The demand for NIPT is increasing, but the supply is not keeping up, and the number of unlicensed clinics is also increasing.

Shouldn't there be an unlicensed clinic?

The name "unlicensed clinic" may bring to mind the impression of "fraud" or "unscrupulous doctors," but this is not the case. Blood samples are taken by nurses and clinical laboratory technicians under the direction of a physician, and tests are performed by a professional company so that you can know the solid results.

In addition, unlicensed clinics have advantages unique to unlicensed clinics, such as "no age limit for testing," "no need for a letter of referral from a doctor or other health care provider," and "testing (blood sampling) can begin the next day if done quickly enough.

On the other hand, being unlicensed has its problems. Unlicensed clinics are often not staffed by clinical geneticists who specialize in genetic testing and lack expert advice in the event of a positive result, which is by no means the only advantage.

For these reasons, the Japanese Medical Association and the Japanese Society of Obstetrics and Gynecology, which determine authorization, do not recommend testing at unauthorized clinics.

While unlicensed clinics are not an absolute no-no, many parents have regretted the lack of genetic counseling due to the absence of a clinical geneticist, so it is recommended that testing be done at a licensed clinic whenever possible.

Choosing not to have prenatal testing

While some parents do prenatal testing, others do not. This is because parents who have decided to raise their children, even if they have Down syndrome, do not need to know the test results.

Some parents are also anxious to know the test results. This is because if the test results are positive, they must make a life choice. In Japan, more than 95% of couples choose to have an abortion if a genetic disorder is detected by prenatal testing. Even if they consult with others around them, they are advised to have an abortion, and considering the difficulty of raising a child, this is not an option.

But no matter what the reason, abortion is killing an unborn child. Many parents find it hard to take a life by their own choice, and many do not do prenatal testing so that they do not have to choose between life and death.
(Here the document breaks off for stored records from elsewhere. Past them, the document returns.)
import Summits.QuantumFields.YangMills.Theorems.IR.LargeFieldRarityIncrement

/-!
# Large-field rarity package, file 4∕5: the engine — (CB)+(EM) ⇒ (R-even) and (CZ on 𝓛)+(FE) ⇒ (R on 𝓛) — PROVED

Landed for item `stmt-QuantumFields-19354` (`--supports … --as helper`) by the LEAD prover ab-p1 under director-ym RULING g9-№2 ∕ №14 (3)
(critic ym-ir-crit-1 GATE 2026-08-28T03:18:39Z: supplier PROVED, land under `Theorems/IR/`); authored by ideator ym-ir-idea-4 g3, split of the
sorry-free workfile `Cruxes/IR/Lines/largefield_rarity_chessboard.lean` v8 per `Cruxes/IR/Lines/largefield_rarity_chessboard_LANDING.md`
(five files: `LargeFieldRarityDefs` → {`…FiniteSize`, `…Increment`} → `…Engine` → `…OddTori`).

Content: §5 `largeSet_props`, `measureReal_orientation_le`, `largeFieldRarityEven_of : ChessboardEvents → ExpMomentBoundFrom fl → LargeFieldRarityEvenFrom fl`;
§6 `measureReal_largeField_le` (exponential Chebyshev on `Q` FIRST), `largeFieldRarityOn_of_ZRatio : ChessboardZRatio 𝓛 → FreeEnergyIncrementFrom fl →
LargeFieldRarityOnFrom 𝓛 fl` (then the chessboard on the exponential functional and (FE) at `β' = (1−kθ)β`: the `log β`'s cancel; `c = θ/4`).

HONESTY.  Nothing here proves the Clay Yang–Mills mass gap, a lattice mass gap, `BalabanLadder.IR`, (T) or (M-b); R4 of the
ladder closes only the conditional finite-𝕋⁴ rung `BalabanLadder.UV`.
-/

noncomputable section

open MeasureTheory Finset
open Literature.MathematicalPhysics.QuantumFieldTheory Literature.MathematicalPhysics.QuantumLattice
open Summit.QuantumFields.YangMills.Theorems (OddTorusChessboard.Orient OddTorusChessboard.wilsonExpectation_expObs_le_exp_card_all
  SoloBlind.expObs)

namespace Summit.QuantumFields.YangMills.Cruxes.IR.LargeFieldRarityChessboard

/-! ## §5 SEAM 2 (proved): (CB) + (EM) ⇒ (R-even) -/

section Seam2

variable {G : Type} [Group G] [TopologicalSpace G] [IsTopologicalGroup G] [CompactSpace G]
  [MeasurableSpace G] [BorelSpace G]

/-- The large-field set `E_t = {g | t < N − Re tr ρ g}` is measurable, conjugation- and inversion-invariant. -/
theorem largeSet_props (r : LatticeRep G) (t : ℝ) :
    MeasurableSet {g : G | t < (r.N : ℝ) - ((r.ρ g).trace).re} ∧
      (∀ g h : G, h * g * h⁻¹ ∈ {g : G | t < (r.N : ℝ) - ((r.ρ g).trace).re} ↔
        g ∈ {g : G | t < (r.N : ℝ) - ((r.ρ g).trace).re}) ∧
      (∀ g : G, g⁻¹ ∈ {g : G | t < (r.N : ℝ) - ((r.ρ g).trace).re} ↔
        g ∈ {g : G | t < (r.N : ℝ) - ((r.ρ g).trace).re}) := by
  have hcont : Continuous fun g : G => (r.N : ℝ) - ((r.ρ g).trace).re :=
    continuous_const.sub (Complex.continuous_re.comp r.continuous.matrix_trace)
  refine ⟨(isOpen_lt continuous_const hcont).measurableSet, fun g h => ?_, fun g => ?_⟩
  · simp only [Set.mem_setOf_eq,
      Literature.RepresentationTheory.CompactGroups.CompactGroup.trace_conj_eq r.ρ g h]
  · simp only [Set.mem_setOf_eq,
      Literature.RepresentationTheory.CompactGroups.CompactGroup.re_trace_map_inv r.ρ r.continuous g]

/-- **Exponential Chebyshev on the full array of one orientation**: `μ{∀ p ∈ o, s_p > A/(2β)} ≤ e^{-λ A L⁴/2} ⟨∏_{p∈o} e^{λβ s_p}⟩`. -/
theorem measureReal_orientation_le (r : LatticeRep G) {L : ℕ} [NeZero L] {β lam A : ℝ} (hβ : 0 < β) (hlam : 0 < lam)
    (o : {q : Fin 4 × Fin 4 // q.1 < q.2}) :
    (wilsonMeasure (d := 4) (L := L) r.ρ β).real
        {U | ∀ p : Literature.MathematicalPhysics.QuantumFieldTheory.Plaquette 4 L, p.2 = o →
          plaquetteHolonomy U p.1 p.2.1.1 p.2.1.2 ∈ {g : G | A / (2 * β) < (r.N : ℝ) - ((r.ρ g).trace).re}} ≤
      Real.exp (-(lam * A / 2 * (L : ℝ) ^ 4)) *
        ∫ U, ∏ p ∈ (Finset.univ.filter fun p : Literature.MathematicalPhysics.QuantumFieldTheory.Plaquette 4 L => p.2 = o),
          Real.exp (lam * β * plaqCost r.ρ U p) ∂(wilsonMeasure (d := 4) (L := L) r.ρ β) := by
  haveI := isProbabilityMeasure_wilsonMeasure (d := 4) (L := L) (G := G) r.ρ r.continuous β
  set Fo := (Finset.univ.filter fun p : Literature.MathematicalPhysics.QuantumFieldTheory.Plaquette 4 L => p.2 = o) with hFo
  set Sev : Set (GaugeConfig 4 L G) :=
    {U | ∀ p : Literature.MathematicalPhysics.QuantumFieldTheory.Plaquette 4 L, p.2 = o →
      plaquetteHolonomy U p.1 p.2.1.1 p.2.1.2 ∈ {g : G | A / (2 * β) < (r.N : ℝ) - ((r.ρ g).trace).re}} with hSev
  -- cardinality of one orientation: `L⁴`
  have hcard : (Fo.card : ℝ) = (L : ℝ) ^ 4 := by
    have h1 : Fo = Finset.univ.image
        (fun x : Literature.MathematicalPhysics.QuantumFieldTheory.Site 4 L =>
          ((x, o) : Literature.MathematicalPhysics.QuantumFieldTheory.Plaquette 4 L)) := by
      ext p
      simp only [hFo, Finset.mem_filter, Finset.mem_univ, true_and, Finset.mem_image]
      constructor
      · intro hp; exact ⟨p.1, by rw [← hp]⟩
      · rintro ⟨x, rfl⟩; rfl
    rw [h1, Finset.card_image_of_injective _ (fun x y hxy => by simpa using congrArg Prod.fst hxy),
      Finset.card_univ, Fintype.card_pi, Finset.prod_const, Finset.card_univ, Fintype.card_fin, ZMod.card]
    push_cast
    ring
  -- measurability of the event
  have hSm : MeasurableSet Sev := by
    have : Sev = ⋂ p ∈ Fo, {U | A / (2 * β) < plaqCost r.ρ U p} := by
      ext U
      simp only [hSev, hFo, Set.mem_setOf_eq, Set.mem_iInter, Finset.mem_filter, Finset.mem_univ, true_and, plaqCost]
    rw [this]
    exact MeasurableSet.biInter (Set.to_countable _) fun p _ =>
      measurableSet_lt measurable_const (measurable_plaqCost r p)
  -- the dominating function
  set g : GaugeConfig 4 L G → ℝ := fun U =>
    Real.exp (-(lam * A / 2 * (L : ℝ) ^ 4)) * ∏ p ∈ Fo, Real.exp (lam * β * plaqCost r.ρ U p) with hg
  have hgm : Measurable g :=
    measurable_const.mul (Finset.measurable_prod _ fun p _ =>
      Real.measurable_exp.comp ((measurable_plaqCost r p).const_mul _))
  have hgb : ∀ U, ‖g U‖ ≤ Real.exp (-(lam * A / 2 * (L : ℝ) ^ 4)) * Real.exp (lam * β * (2 * r.N)) ^ Fo.card := by
    intro U
    have hg0 : 0 ≤ g U := mul_nonneg (Real.exp_pos _).le (Finset.prod_nonneg fun p _ => (Real.exp_pos _).le)
    rw [Real.norm_eq_abs, abs_of_nonneg hg0, hg]
    refine mul_le_mul_of_nonneg_left ?_ (Real.exp_pos _).le
    rw [← Finset.prod_const]
    exact Finset.prod_le_prod (fun p _ => (Real.exp_pos _).le) fun p _ =>
      Real.exp_le_exp.2 (mul_le_mul_of_nonneg_left (plaqCost_le r U p) (by positivity))
  have hgi : Integrable g (wilsonMeasure (d := 4) (L := L) r.ρ β) :=
    (integrable_const _).mono' hgm.aestronglyMeasurable (ae_of_all _ hgb)
  -- pointwise: indicator ≤ g
  have hptw : ∀ U, Sev.indicator (fun _ => (1 : ℝ)) U ≤ g U := by
    intro U
    by_cases hU : U ∈ Sev
    · rw [Set.indicator_of_mem hU, hg]
      have hexp : Real.exp (-(lam * A / 2 * (L : ℝ) ^ 4)) * Real.exp (lam * A / 2) ^ Fo.card = 1 := by
        rw [← Real.exp_nat_mul, ← Real.exp_add, hcard]
        convert Real.exp_zero using 2
        ring
      rw [← hexp]
      refine mul_le_mul_of_nonneg_left ?_ (Real.exp_pos _).le
      rw [← Finset.prod_const]
      refine Finset.prod_le_prod (fun p _ => (Real.exp_pos _).le) fun p hp => Real.exp_le_exp.2 ?_
      have hp' : p.2 = o := by simpa [hFo] using hp
      have hlt : A / (2 * β) < plaqCost r.ρ U p := hU p hp'
      have : lam * A / 2 = lam * β * (A / (2 * β)) := by field_simp
      rw [this]
      exact mul_le_mul_of_nonneg_left hlt.le (by positivity)
    · rw [Set.indicator_of_notMem hU]
      exact mul_nonneg (Real.exp_pos _).le (Finset.prod_nonneg fun p _ => (Real.exp_pos _).le)
  calc (wilsonMeasure (d := 4) (L := L) r.ρ β).real Sev
      = ∫ U, Sev.indicator (fun _ => (1 : ℝ)) U ∂(wilsonMeasure (d := 4) (L := L) r.ρ β) :=
        (integral_indicator_one hSm).symm
    _ ≤ ∫ U, g U ∂(wilsonMeasure (d := 4) (L := L) r.ρ β) :=
        integral_mono_of_nonneg (ae_of_all _ fun U => Set.indicator_nonneg (fun _ _ => zero_le_one) U) hgi
          (ae_of_all _ hptw)
    _ = _ := by rw [hg, integral_const_mul]

end Seam2

/-- **(CB) + (EM) ⇒ (R-even)**: on the full array of each orientation exponential Chebyshev and (EM) give
`μ{∀ p ∈ o, s_p > A/(2β)} ≤ e^{(C − λA/2)L⁴}`; the chessboard estimate raises this to the power `#Q_o/(6L⁴)` and multiplies
over the six orientations: `μ{∀ p ∈ Q, s_p > A/(2β)} ≤ e^{(C − λA/2)|Q|/6} ≤ e^{−(λ/24) A |Q|}` once `A ≥ 4C/λ`. -/
theorem largeFieldRarityEven_of {fl : ℝ → ℕ} (hCB : ChessboardEvents) (hEM : ExpMomentBoundFrom fl) : LargeFieldRarityEvenFrom fl := by
  intro G _ _ _ _ hG
  letI : MeasurableSpace G := borel G
  haveI : BorelSpace G := ⟨rfl⟩
  intro r
  obtain ⟨lam, C, β₃, hlam, hβ₃, hem⟩ := hEM G hG r
  refine ⟨lam / 24, 4 * C / lam, β₃, by positivity, ?_⟩
  intro A hA β hβ L _ hLeven hL Q
  have hβpos : 0 < β := lt_of_lt_of_le hβ₃ hβ
  haveI := isProbabilityMeasure_wilsonMeasure (d := 4) (L := L) (G := G) r.ρ r.continuous β
  have hLnat : 0 < L := Nat.pos_of_ne_zero (NeZero.ne L)
  have hLr : (0 : ℝ) < (L : ℝ) := Nat.cast_pos.2 hLnat
  have hLpos : (0 : ℝ) < (L : ℝ) ^ 4 := by positivity
  -- the large-field set
  set E : Set G := {g : G | A / (2 * β) < (r.N : ℝ) - ((r.ρ g).trace).re} with hE
  obtain ⟨hEm, hEconj, hEinv⟩ := largeSet_props r (A / (2 * β))
  -- chessboard
  have hcb := hCB G r L hLeven β hβpos.le E hEm hEconj hEinv Q
  -- per orientation bound
  have horient : ∀ o : {q : Fin 4 × Fin 4 // q.1 < q.2},
      (wilsonMeasure (d := 4) (L := L) r.ρ β).real
          {U | ∀ p : Literature.MathematicalPhysics.QuantumFieldTheory.Plaquette 4 L, p.2 = o →
            plaquetteHolonomy U p.1 p.2.1.1 p.2.1.2 ∈ E} ≤
        Real.exp ((C - lam * A / 2) * (L : ℝ) ^ 4) := by
    intro o
    have h1 := measureReal_orientation_le r (L := L) (A := A) hβpos hlam o
    have h2 := hem L β hβ hL (Finset.univ.filter fun p => p.2 = o)
    calc _ ≤ Real.exp (-(lam * A / 2 * (L : ℝ) ^ 4)) * Real.exp (C * (L : ℝ) ^ 4) :=
          h1.trans (mul_le_mul_of_nonneg_left h2 (Real.exp_pos _).le)
      _ = Real.exp ((C - lam * A / 2) * (L : ℝ) ^ 4) := by rw [← Real.exp_add]; ring_nf
  -- combine
  have hpow : ∀ o : {q : Fin 4 × Fin 4 // q.1 < q.2},
      ((wilsonMeasure (d := 4) (L := L) r.ρ β).real
          {U | ∀ p : Literature.MathematicalPhysics.QuantumFieldTheory.Plaquette 4 L, p.2 = o →
            plaquetteHolonomy U p.1 p.2.1.1 p.2.1.2 ∈ E}) ^
          (((Q.filter fun p => p.2 = o).card : ℝ) / (6 * (L : ℝ) ^ 4)) ≤
        Real.exp ((C - lam * A / 2) / 6 * ((Q.filter fun p => p.2 = o).card : ℝ)) := by
    intro o
    have hexp : 0 ≤ (((Q.filter fun p => p.2 = o).card : ℝ) / (6 * (L : ℝ) ^ 4)) := by positivity
    calc _ ≤ (Real.exp ((C - lam * A / 2) * (L : ℝ) ^ 4)) ^
            (((Q.filter fun p => p.2 = o).card : ℝ) / (6 * (L : ℝ) ^ 4)) :=
          Real.rpow_le_rpow measureReal_nonneg (horient o) hexp
      _ = Real.exp ((C - lam * A / 2) / 6 * ((Q.filter fun p => p.2 = o).card : ℝ)) := by
          rw [← Real.exp_mul]
          congr 1
          field_simp
  have hprod : ∏ o : {q : Fin 4 × Fin 4 // q.1 < q.2},
      ((wilsonMeasure (d := 4) (L := L) r.ρ β).real
          {U | ∀ p : Literature.MathematicalPhysics.QuantumFieldTheory.Plaquette 4 L, p.2 = o →
            plaquetteHolonomy U p.1 p.2.1.1 p.2.1.2 ∈ E}) ^
          (((Q.filter fun p => p.2 = o).card : ℝ) / (6 * (L : ℝ) ^ 4)) ≤
        Real.exp ((C - lam * A / 2) / 6 * (Q.card : ℝ)) := by
    calc _ ≤ ∏ o : {q : Fin 4 × Fin 4 // q.1 < q.2},
            Real.exp ((C - lam * A / 2) / 6 * ((Q.filter fun p => p.2 = o).card : ℝ)) :=
          Finset.prod_le_prod (fun o _ => Real.rpow_nonneg measureReal_nonneg _) fun o _ => hpow o
      _ = Real.exp ((C - lam * A / 2) / 6 * (Q.card : ℝ)) := by
          rw [← Real.exp_sum, ← Finset.mul_sum]
          congr 2
          rw [Finset.card_eq_sum_card_fiberwise (f := fun p : Literature.MathematicalPhysics.QuantumFieldTheory.Plaquette 4 L => p.2)
            (t := Finset.univ) (fun p _ => Finset.mem_univ _)]
          push_cast
          rfl
  -- the rate
  have hrate : (C - lam * A / 2) / 6 * (Q.card : ℝ) ≤ -(lam / 24 * A * Q.card) := by
    have hA' : 4 * C ≤ lam * A := by
      have := (div_le_iff₀ hlam).1 hA
      linarith
    have hQ : (0 : ℝ) ≤ Q.card := Nat.cast_nonneg _
    nlinarith
  -- conclude
  have hreal : (wilsonMeasure (d := 4) (L := L) r.ρ β).real {U | ∀ p ∈ Q, A / (2 * β) < plaqCost r.ρ U p} ≤
      Real.exp (-(lam / 24 * A * Q.card)) := by
    have hset : {U : GaugeConfig 4 L G | ∀ p ∈ Q, A / (2 * β) < plaqCost r.ρ U p} =
        {U | ∀ p ∈ Q, plaquetteHolonomy U p.1 p.2.1.1 p.2.1.2 ∈ E} := by
      ext U; simp only [Set.mem_setOf_eq, hE, plaqCost]
    rw [hset]
    exact hcb.trans (hprod.trans (Real.exp_le_exp.2 hrate))
  rw [← ENNReal.ofReal_toReal (measure_ne_top _ _)]
  exact ENNReal.ofReal_le_ofReal hreal

/-! ## §6 SEAM 3 (proved, parity-agnostic): (CZ on 𝓛) + (FE) ⇒ (R on 𝓛) — Chebyshev FIRST, then chessboard on the exponential functional -/

section Seam3

variable {G : Type} [Group G] [TopologicalSpace G] [IsTopologicalGroup G] [CompactSpace G]
  [MeasurableSpace G] [BorelSpace G]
Some doctors are negative about prenatal testing. They do not think it is a good idea to sort out life, giving birth if the test is negative and aborting if the test is positive. We are well aware of the difficulties of raising a handicapped child, but we hope that you will cherish the life you have been given, and if you do decide to have an abortion, it will be after deep consideration and thought.

Prenatal testing can help many parents, but it can also be a source of anxiety for them.

Future demand potential

Prenatal testing is a means of learning about the genetic information of the fetus as well as a means of avoiding subsequent hardships. As NIPT becomes more widely used, which is less physically and financially burdensome, more people will use NIPT and other prenatal tests.

However, that does not mean that we should neglect the selection of life. It is necessary to decide "what to do" after careful consideration, including genetic counseling.